» **Exercise prompt**:
Your answer should be the line containing "Cor. 3.12 —" and every line after it to the end of the records below, word for word.

· · · · ·

import Literature.AnabelianGeometry.EtaleTheta.Discharge.Sec5Prop55OfConnectedTemperoidDataOfPinGalois
import Literature.AnabelianGeometry.EtaleTheta.Discharge.Sec5Prop55EtaDescentGalois
import Literature.AnabelianGeometry.EtaleTheta.Discharge.Sec5Prop55OfConnectedTemperoidDataOfDictionary
import HarnessLib

/-!
# [EtTh] Prop. 5.5 over the genuine connected base FROM THE DICTIONARY `ThetaSectionCompat` (the η-side and `hKR` both produced) — at `ofBiKummerData` over
# `B^temp(Π^tp_X)⁰` and at `ofConnectedTemperoidData` — ON THE v2 SUBQUOTIENT RECORD `ThetaSubquotientProjGalois` — PROOF-ONLY, proofs verbatim

S. Mochizuki, *The étale theta function and its Frobenioid-theoretic manifestations*, Publ. RIMS **45** (2009)
[cite: MochizukiEtTh2009, Prop 5.5 p.327–328 (PDF pp.101–102); Prop 5.2 (iii) p.324 (PDF p.98); §5 p.327 (PDF p.101) «these subquotients determine subquotients `Aut_D(D) ↠ Aut^Θ_D(D)`»].
abc-iut cell, layer L2, seat abc-iut-w6-d020 (gen 7), row «(w4-S) V1→V2 PORT — deep EndKnit*/AllLeavesV3*/KummerComparisonInputsLevel*
heads» (abc-iut-L2-lead gen 7 R957; VNEXT-CENSUS-L2 §G5 add. 11 standing row «(w4)»), layer S5c = `Sec5Prop55OfConnectedTemperoidDataOfDictionary` (abc-iut-L2-t11).

WHY.  abc-iut-L2-t11's `cyclotomicRigidity_ofBiKummerData_connectedPart_of_thetaSectionCompat` / `cyclotomicRigidity_ofConnectedTemperoidData_of_thetaSectionCompat(_of_cov)` (the η-side
descended from the dictionary, `hdies` and `hKR` theorems) bind
abc-iut-L2-t4's v1 record `(P : ThetaSubquotientProj 𝔉)` asks `proj_surjective` at EVERY base object and is EMPTY at the cell's root model for
`l` odd (abc-iut-L2-t9 p456572, kernel certificate p476337), so there each of these theorems quantifies over an empty type; abc-iut-w6-d079's v2
record `ThetaSubquotientProjGalois 𝔉 Gal` (p481123; surjectivity only at the objects singled out by `Gal`, as print uses it — Prop. 5.1 / Lemma 5.9
run over connected GALOIS coverings) is INHABITED at every `ofSetting` carrier (p481568) and at every level stub of the junction data (p486065
`RigidData.nonempty_thetaSubquotientProjGalois_of_stub_eq_levelStub`); the v2 clauses `ThetaSubquotientProjGalois.IsKummerDetermined` /
`.CyclotomicRigidity` (p481123 / p484491) and the predicate twins `Thm56Sub.*Gal` (p484491) are the SAME formulas (they read `P` only through
`pre` / `proj` at `Base(B_N)`).

THIS FILE re-keys the listed theorems on the v2 record — binder `{Gal} (P : ThetaSubquotientProjGalois 𝔉 Gal)`, statements otherwise and
proofs VERBATIM (none of the source arguments uses `proj_surjective`), names = the originals with suffix `_galois`: 
`cyclotomicRigidity_ofBiKummerData_connectedPart_of_thetaSectionCompat_galois`, `cyclotomicRigidity_ofConnectedTemperoidData_of_thetaSectionCompat_galois`,
`…_of_thetaSectionCompat_of_cov_galois` — consuming this seat's S5b / S2c / S2d twins BY NAME.
0 `def`s; no v1 file is edited or restated (the `P`-free producers of the sources are consumed BY NAME); the v1 heads are the `P.toGalois Gal`
instances of these twins (abc-iut-w6-d079's `Iff.rfl` bridges `isKummerDetermined_toGalois_iff`, `cyclotomicRigidity_toGalois_iff`, `…Gal_toGalois_iff`).

HONEST FRAMING: a typing repair of the cell's OWN record (weaker quantifier on `P`, as print uses it); kernel-checked implications between typed
statements over abc-iut-L2-t4's assembled §5 data; every named leaf / binder of the v1 heads stays NAMED exactly as there; nothing of [EtTh]
(a refereed paper) is asserted; the existence of the data for an actual curve is not claimed; typed ≠ discharged; nothing here bears on [IUTchIII]
Cor. 3.12 — no side taken; nothing here asserts abc proved or refuted.
-/

noncomputable section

· · · · ·

» **Problem solution**:
Cor. 3.12 — no side taken; nothing here asserts abc proved or refuted.
-/

noncomputable section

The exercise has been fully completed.